[Listed entries Boundary: Start]
/-- **`BSD(E,7)` for `255990cq1`** (`N = 255990 = 2·3·5·7·23·53`; SPLIT MULTIPLICATIVE at `7` (Kodaira `I1`, `c_7 = 1`, semistable); `#tors = 1`,
`∏c = 3`, `r_an = 1`, `#Ш_an = 1`, generator `(263/4, -37/8)`; lane residue cell `(7, X11b)` (bsdN v4u/v5u of record: `residue:X11b`, lane tail
T-KOLY); ALSO the unit's GEN 10 beyond-window DATA record in `X11b/BeyondWindowRecords31.lean` (Skinner 2016 Thm. A ∘ Stein–Wuthrich 2013 `p`-adic
road, binders as displayed there) — this row is a SECOND road). `D = -3191` (3191 prime): **`m = [E(K):ℤy_K] = 6`, `7 ∤ m`** (`ρ = 8.99…`;
`L'(E,1) = 7.56909817…`, `L(E^D,1) = 0.02330074…`, `ĥ(x) = 2.39336424…`) — engine 1 (j259809) = engine 2 (j260664; EQUAL, dev. ≤ 4.1·10⁻¹³, checks
true); twist `E^D` (j260667): `#tors·∏c·#Ш_an = 1·3·1`, prime to `7` — BSD-consistent. Witnesses mod `7` `(ℓ,#Ẽ(𝔽_ℓ))` = `(17,21)` (`a = -3`,
`a² − 4ℓ ≡ 4` square), `(11,13)` (`a = -1`, `a² − 4ℓ ≡ 6` non-square), `(13,18)` (`u ≡ 5`).
[cite: McCallumLMS1991, §1 Theorem (Kolyvagin), p. 296] [cite: Serre1972, §2.8 Prop. 19] [cite: Cremona2006, Table 1 (label 255990cq1)] -/
theorem bsdp_k255990cq1_7 (hGZK : rank_eq_analyticRank_of_analyticRank_le_one) (W : WeierstrassCurve ℚ)
    (hW : W = ⟨1, 1, 1, -14021, 633029⟩) {N : ℕ} [NeZero N] {K : Type} [Field K] [NumberField K]
    (hKo : kolyvagin N W K) (hB : Kolyvagin1990_padicValNat_card_sha_le N W K) (hK : IsImaginaryQuadratic K)
    (hH : SatisfiesHeegnerHypothesis N K) {P : (W.baseChange K).toAffine.Point} (hP : IsHeegnerPoint N W K P)
    (hnt : ¬ IsOfFinAddOrder P) (hI : ¬ 7 ∣ (AddSubgroup.zmultiples P).index) (hr : W.analyticRank ≤ 1)
    {q : ℚ} (hq : shaAn W = (q : ℂ)) (hv : padicValRat 7 q = 0) : BSDp W 7 :=
  bsdp_prime_of_kolyvaginIndex_of_serreCounts 7 (by norm_num) (by norm_num) 1 1 1 (-14021) 633029 (by decide +kernel)
    (by decide +kernel) (by decide +kernel) 17 11 13 (by norm_num) (by norm_num) (by norm_num) (by norm_num)
    (by norm_num) (by norm_num) (by norm_num) (by norm_num) (by norm_num) (by decide +kernel) (by decide +kernel)
    (by decide +kernel) (n₁ := 21) (n₂ := 13) (n₃ := 18) (hc₁ := by decide +kernel) (hc₂ := by decide +kernel)
    (hc₃ := by decide +kernel) (by decide +kernel) (by decide +kernel) (by decide +kernel) hGZK W
    (by rw [hW]; norm_num) hKo hB hK hH hP hnt hI hr hq hv

/-- **`BSD(E,7)` for `260400dm1`** (`N = 260400 = 2⁴·3·5²·7·31`; SPLIT MULTIPLICATIVE at `7` (Kodaira `I2`, `c_7 = 2`, additive at `2`, `5`);
`#tors = 1`, `∏c = 2`, `r_an = 1`, `#Ш_an = 1`, generator `(-163/4, 1687/8)`; lane residue cell `(7, X11b)` (bsdN v4u/v5u of record: `residue:X11b`,
lane tail T-KOLY); ALSO the unit's GEN 10 beyond-window DATA record in `X11b/BeyondWindowRecords31.lean` (Skinner 2016 Thm. A ∘ Stein–Wuthrich 2013
`p`-adic road, binders as displayed there) — this row is a SECOND road). `D = -2231` (2231 = 23·97): **`m = [E(K):ℤy_K] = 4`, `7 ∤ m`**
(`ρ = 3.99…`; `L'(E,1) = 5.75281423…`, `L(E^D,1) = 0.03065671…`, `ĥ(x) = 4.63367459…`) — engine 1 (j259809) = engine 2 (j260664; EQUAL, dev. ≤
2.7·10⁻¹³, checks true); twist `E^D` (j260667): `#tors·∏c·#Ш_an = 1·2·1`, prime to `7` — BSD-consistent. Witnesses mod `7` `(ℓ,#Ẽ(𝔽_ℓ))` = `(13,16)`
(`a = -2`, `a² − 4ℓ ≡ 1` square), `(37,36)` (`a = 2`, `a² − 4ℓ ≡ 3` non-square), `(13,16)` (`u ≡ 3`).
[cite: McCallumLMS1991, §1 Theorem (Kolyvagin), p. 296] [cite: Serre1972, §2.8 Prop. 19] [cite: Cremona2006, Table 1 (label 260400dm1)] -/
theorem bsdp_k260400dm1_7 (hGZK : rank_eq_analyticRank_of_analyticRank_le_one) (W : WeierstrassCurve ℚ)
    (hW : W = ⟨0, -1, 0, -4053, -51363⟩) {N : ℕ} [NeZero N] {K : Type} [Field K] [NumberField K]
    (hKo : kolyvagin N W K) (hB : Kolyvagin1990_padicValNat_card_sha_le N W K) (hK : IsImaginaryQuadratic K)
    (hH : SatisfiesHeegnerHypothesis N K) {P : (W.baseChange K).toAffine.Point} (hP : IsHeegnerPoint N W K P)
    (hnt : ¬ IsOfFinAddOrder P) (hI : ¬ 7 ∣ (AddSubgroup.zmultiples P).index) (hr : W.analyticRank ≤ 1)
    {q : ℚ} (hq : shaAn W = (q : ℂ)) (hv : padicValRat 7 q = 0) : BSDp W 7 :=
  bsdp_prime_of_kolyvaginIndex_of_serreCounts 7 (by norm_num) (by norm_num) 0 (-1) 0 (-4053) (-51363) (by decide +kernel)
    (by decide +kernel) (by decide +kernel) 13 37 13 (by norm_num) (by norm_num) (by norm_num) (by norm_num)
    (by norm_num) (by norm_num) (by norm_num) (by norm_num) (by norm_num) (by decide +kernel) (by decide +kernel)
    (by decide +kernel) (n₁ := 16) (n₂ := 36) (n₃ := 16) (hc₁ := by decide +kernel) (hc₂ := by decide +kernel)
    (hc₃ := by decide +kernel) (by decide +kernel) (by decide +kernel) (by decide +kernel) hGZK W
    (by rw [hW]; norm_num) hKo hB hK hH hP hnt hI hr hq hv

/-- **`BSD(E,7)` for `262080v1`** (`N = 262080 = 2⁶·3²·5·7·13`; NON-SPLIT MULTIPLICATIVE at `7` (Kodaira `I2`, `c_7 = 2`, additive at `2`, `3`);
`#tors = 2`, `∏c = 16`, `r_an = 1`, `#Ш_an = 1`, generator `(-628, 367472)`; lane residue cell `(7, X11b)` (bsdN v4u/v5u of record:
`residue:X11b,X7`, lane tail T-KOLY, other open cells `(311, X7)`); ALSO the unit's GEN 10 beyond-window DATA record in
`X11b/BeyondWindowRecords32.lean` (Skinner 2016 Thm. A ∘ Stein–Wuthrich 2013 `p`-adic road, binders as displayed there) — this row is a SECOND
road). `D = -1511` (1511 prime): **`m = [E(K):ℤy_K] = 64`, `7 ∤ m`** (`ρ = 1024.00…`; `L'(E,1) = 2.93609955…`, `L(E^D,1) = 0.38798333…`,
`ĥ(x) = 7.12828634…`) — engine 1 (j259809) = engine 2 (j260666; EQUAL, dev. ≤ 2.6·10⁻¹⁴, checks true); twist `E^D` (j260667):
`#tors·∏c·#Ш_an = 2·64·16`, prime to `7` — BSD-consistent. Witnesses mod `7` `(ℓ,#Ẽ(𝔽_ℓ))` = `(11,14)` (`a = -2`, `a² − 4ℓ ≡ 2` square), `(31,30)`
(`a = 2`, `a² − 4ℓ ≡ 6` non-square), `(17,22)` (`u ≡ 3`).
[cite: McCallumLMS1991, §1 Theorem (Kolyvagin), p. 296] [cite: Serre1972, §2.8 Prop. 19] [cite: Cremona2006, Table 1 (label 262080v1)] -/
theorem bsdp_k262080v1_7 (hGZK : rank_eq_analyticRank_of_analyticRank_le_one) (W : WeierstrassCurve ℚ)
    (hW : W = ⟨0, 0, 0, -43305708, 108087359312⟩) {N : ℕ} [NeZero N] {K : Type} [Field K] [NumberField K]
    (hKo : kolyvagin N W K) (hB : Kolyvagin1990_padicValNat_card_sha_le N W K) (hK : IsImaginaryQuadratic K)
    (hH : SatisfiesHeegnerHypothesis N K) {P : (W.baseChange K).toAffine.Point} (hP : IsHeegnerPoint N W K P)
    (hnt : ¬ IsOfFinAddOrder P) (hI : ¬ 7 ∣ (AddSubgroup.zmultiples P).index) (hr : W.analyticRank ≤ 1)
    {q : ℚ} (hq : shaAn W = (q : ℂ)) (hv : padicValRat 7 q = 0) : BSDp W 7 :=
  bsdp_prime_of_kolyvaginIndex_of_serreCounts 7 (by norm_num) (by norm_num) 0 0 0 (-43305708) 108087359312 (by decide +kernel)
    (by decide +kernel) (by decide +kernel) 11 31 17 (by norm_num) (by norm_num) (by norm_num) (by norm_num)
    (by norm_num) (by norm_num) (by norm_num) (by norm_num) (by norm_num) (by decide +kernel) (by decide +kernel)
    (by decide +kernel) (n₁ := 14) (n₂ := 30) (n₃ := 22) (hc₁ := by decide +kernel) (hc₂ := by decide +kernel)
    (hc₃ := by decide +kernel) (by decide +kernel) (by decide +kernel) (by decide +kernel) hGZK W
    (by rw [hW]; norm_num) hKo hB hK hH hP hnt hI hr hq hv

/-- **`BSD(E,7)` for `262990f1`** (`N = 262990 = 2·5·7·13·17²`; NON-SPLIT MULTIPLICATIVE at `7` (Kodaira `I3`, `c_7 = 1`, additive at `17`);
`#tors = 1`, `∏c = 8`, `r_an = 1`, `#Ш_an = 1`, generator `(6393, 117461)`; lane residue cell `(7, X11b)` (bsdN v4u/v5u of record: `residue:X11b`,
lane tail T-KOLY); ALSO the unit's GEN 10 beyond-window DATA record in `X11b/BeyondWindowRecords32.lean` (Skinner 2016 Thm. A ∘ Stein–Wuthrich 2013
`p`-adic road, binders as displayed there) — this row is a SECOND road). `D = -1511` (1511 prime): **`m = [E(K):ℤy_K] = 144`, `7 ∤ m`**
(`ρ = 5184.00…`; `L'(E,1) = 3.62543805…`, `L(E^D,1) = 0.81661916…`, `ĥ(x) = 4.07558789…`) — engine 1 (j259809) = engine 2 (j260666; EQUAL, dev. ≤
1.0·10⁻¹³, checks true); twist `E^D` (j260667): `#tors·∏c·#Ш_an = 1·16·81`, prime to `7` — BSD-consistent. Witnesses mod `7` `(ℓ,#Ẽ(𝔽_ℓ))` =
`(19,12)` (`a = 8`, `a² − 4ℓ ≡ 2` square), `(3,5)` (`a = -1`, `a² − 4ℓ ≡ 3` non-square), `(3,5)` (`u ≡ 5`).
[cite: McCallumLMS1991, §1 Theorem (Kolyvagin), p. 296] [cite: Serre1972, §2.8 Prop. 19] [cite: Cremona2006, Table 1 (label 262990f1)] -/
theorem bsdp_k262990f1_7 (hGZK : rank_eq_analyticRank_of_analyticRank_le_one) (W : WeierstrassCurve ℚ)
    (hW : W = ⟨1, 1, 0, -90203697, 329894598709⟩) {N : ℕ} [NeZero N] {K : Type} [Field K] [NumberField K]
    (hKo : kolyvagin N W K) (hB : Kolyvagin1990_padicValNat_card_sha_le N W K) (hK : IsImaginaryQuadratic K)
    (hH : SatisfiesHeegnerHypothesis N K) {P : (W.baseChange K).toAffine.Point} (hP : IsHeegnerPoint N W K P)
    (hnt : ¬ IsOfFinAddOrder P) (hI : ¬ 7 ∣ (AddSubgroup.zmultiples P).index) (hr : W.analyticRank ≤ 1)
    {q : ℚ} (hq : shaAn W = (q : ℂ)) (hv : padicValRat 7 q = 0) : BSDp W 7 :=
  bsdp_prime_of_kolyvaginIndex_of_serreCounts 7 (by norm_num) (by norm_num) 1 1 0 (-90203697) 329894598709 (by decide +kernel)
    (by decide +kernel) (by decide +kernel) 19 3 3 (by norm_num) (by norm_num) (by norm_num) (by norm_num)
    (by norm_num) (by norm_num) (by norm_num) (by norm_num) (by norm_num) (by decide +kernel) (by decide +kernel)
    (by decide +kernel) (n₁ := 12) (n₂ := 5) (n₃ := 5) (hc₁ := by decide +kernel) (hc₂ := by decide +kernel)
    (hc₃ := by decide +kernel) (by decide +kernel) (by decide +kernel) (by decide +kernel) hGZK W
    (by rw [hW]; norm_num) hKo hB hK hH hP hnt hI hr hq hv

/-- **`BSD(E,7)` for `263340q1`** (`N = 263340 = 2²·3²·5·7·11·19`; SPLIT MULTIPLICATIVE at `7` (Kodaira `I3`, `c_7 = 3`, additive at `2`, `3`);
`#tors = 3`, `∏c = 162`, `r_an = 1`, `#Ш_an = 1`, generator `(167, 570)`; lane residue cell `(7, X11b)` (bsdN v4u/v5u of record: `residue:X3`, lane
tail T-BCS|open-ss, other open cells `(3, X3)`, `(5, X11b)`, `(11, X11b)`, `(19, X11b)`, `(tail, X7T)`); ALSO the unit's GEN 10 beyond-window DATA
record in `X11b/BeyondWindowRecords32.lean` (Skinner 2016 Thm. A ∘ Stein–Wuthrich 2013 `p`-adic road, binders as displayed there) — this row is a
SECOND road). `D = -5759` (5759 = 13·443): **`m = [E(K):ℤy_K] = 108`, `7 ∤ m`** (`ρ = 2915.99…`; `L'(E,1) = 7.54112484…`, `L(E^D,1) = 2.45573478…`,
`ĥ(x) = 2.08040243…`) — engine 1 (j259809) = engine 2 (j260666; EQUAL, dev. ≤ 8.2·10⁻¹⁴, checks true); twist `E^D` (j260667):
`#tors·∏c·#Ш_an = 1·324·1`, prime to `7` — BSD-consistent. Witnesses mod `7` `(ℓ,#Ẽ(𝔽_ℓ))` = `(17,15)` (`a = 3`, `a² − 4ℓ ≡ 4` square), `(13,15)`
(`a = -1`, `a² − 4ℓ ≡ 5` non-square), `(13,15)` (`u ≡ 6`).
[cite: McCallumLMS1991, §1 Theorem (Kolyvagin), p. 296] [cite: Serre1972, §2.8 Prop. 19] [cite: Cremona2006, Table 1 (label 263340q1)] -/
theorem bsdp_k263340q1_7 (hGZK : rank_eq_analyticRank_of_analyticRank_le_one) (W : WeierstrassCurve ℚ)
    (hW : W = ⟨0, 0, 0, -19143, -1135682⟩) {N : ℕ} [NeZero N] {K : Type} [Field K] [NumberField K]
    (hKo : kolyvagin N W K) (hB : Kolyvagin1990_padicValNat_card_sha_le N W K) (hK : IsImaginaryQuadratic K)
    (hH : SatisfiesHeegnerHypothesis N K) {P : (W.baseChange K).toAffine.Point} (hP : IsHeegnerPoint N W K P)
    (hnt : ¬ IsOfFinAddOrder P) (hI : ¬ 7 ∣ (AddSubgroup.zmultiples P).index) (hr : W.analyticRank ≤ 1)
    {q : ℚ} (hq : shaAn W = (q : ℂ)) (hv : padicValRat 7 q = 0) : BSDp W 7 :=
  bsdp_prime_of_kolyvaginIndex_of_serreCounts 7 (by norm_num) (by norm_num) 0 0 0 (-19143) (-1135682) (by decide +kernel)
    (by decide +kernel) (by decide +kernel) 17 13 13 (by norm_num) (by norm_num) (by norm_num) (by norm_num)
    (by norm_num) (by norm_num) (by norm_num) (by norm_num) (by norm_num) (by decide +kernel) (by decide +kernel)
    (by decide +kernel) (n₁ := 15) (n₂ := 15) (n₃ := 15) (hc₁ := by decide +kernel) (hc₂ := by decide +kernel)
    (hc₃ := by decide +kernel) (by decide +kernel) (by decide +kernel) (by decide +kernel) hGZK W
    (by rw [hW]; norm_num) hKo hB hK hH hP hnt hI hr hq hv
[Listed entries Boundary: End]
Find all lines in the records that hold the word "tors". Copy them.

● **Task answer**:
/-- **`BSD(E,7)` for `255990cq1`** (`N = 255990 = 2·3·5·7·23·53`; SPLIT MULTIPLICATIVE at `7` (Kodaira `I1`, `c_7 = 1`, semistable); `#tors = 1`,
true); twist `E^D` (j260667): `#tors·∏c·#Ш_an = 1·3·1`, prime to `7` — BSD-consistent. Witnesses mod `7` `(ℓ,#Ẽ(𝔽_ℓ))` = `(17,21)` (`a = -3`,
`#tors = 1`, `∏c = 2`, `r_an = 1`, `#Ш_an = 1`, generator `(-163/4, 1687/8)`; lane residue cell `(7, X11b)` (bsdN v4u/v5u of record: `residue:X11b`,
2.7·10⁻¹³, checks true); twist `E^D` (j260667): `#tors·∏c·#Ш_an = 1·2·1`, prime to `7` — BSD-consistent. Witnesses mod `7` `(ℓ,#Ẽ(𝔽_ℓ))` = `(13,16)`
`#tors = 2`, `∏c = 16`, `r_an = 1`, `#Ш_an = 1`, generator `(-628, 367472)`; lane residue cell `(7, X11b)` (bsdN v4u/v5u of record:
`#tors·∏c·#Ш_an = 2·64·16`, prime to `7` — BSD-consistent. Witnesses mod `7` `(ℓ,#Ẽ(𝔽_ℓ))` = `(11,14)` (`a = -2`, `a² − 4ℓ ≡ 2` square), `(31,30)`
`#tors = 1`, `∏c = 8`, `r_an = 1`, `#Ш_an = 1`, generator `(6393, 117461)`; lane residue cell `(7, X11b)` (bsdN v4u/v5u of record: `residue:X11b`,
1.0·10⁻¹³, checks true); twist `E^D` (j260667): `#tors·∏c·#Ш_an = 1·16·81`, prime to `7` — BSD-consistent. Witnesses mod `7` `(ℓ,#Ẽ(𝔽_ℓ))` =
`#tors = 3`, `∏c = 162`, `r_an = 1`, `#Ш_an = 1`, generator `(167, 570)`; lane residue cell `(7, X11b)` (bsdN v4u/v5u of record: `residue:X3`, lane
`#tors·∏c·#Ш_an = 1·324·1`, prime to `7` — BSD-consistent. Witnesses mod `7` `(ℓ,#Ẽ(𝔽_ℓ))` = `(17,15)` (`a = 3`, `a² − 4ℓ ≡ 4` square), `(13,15)`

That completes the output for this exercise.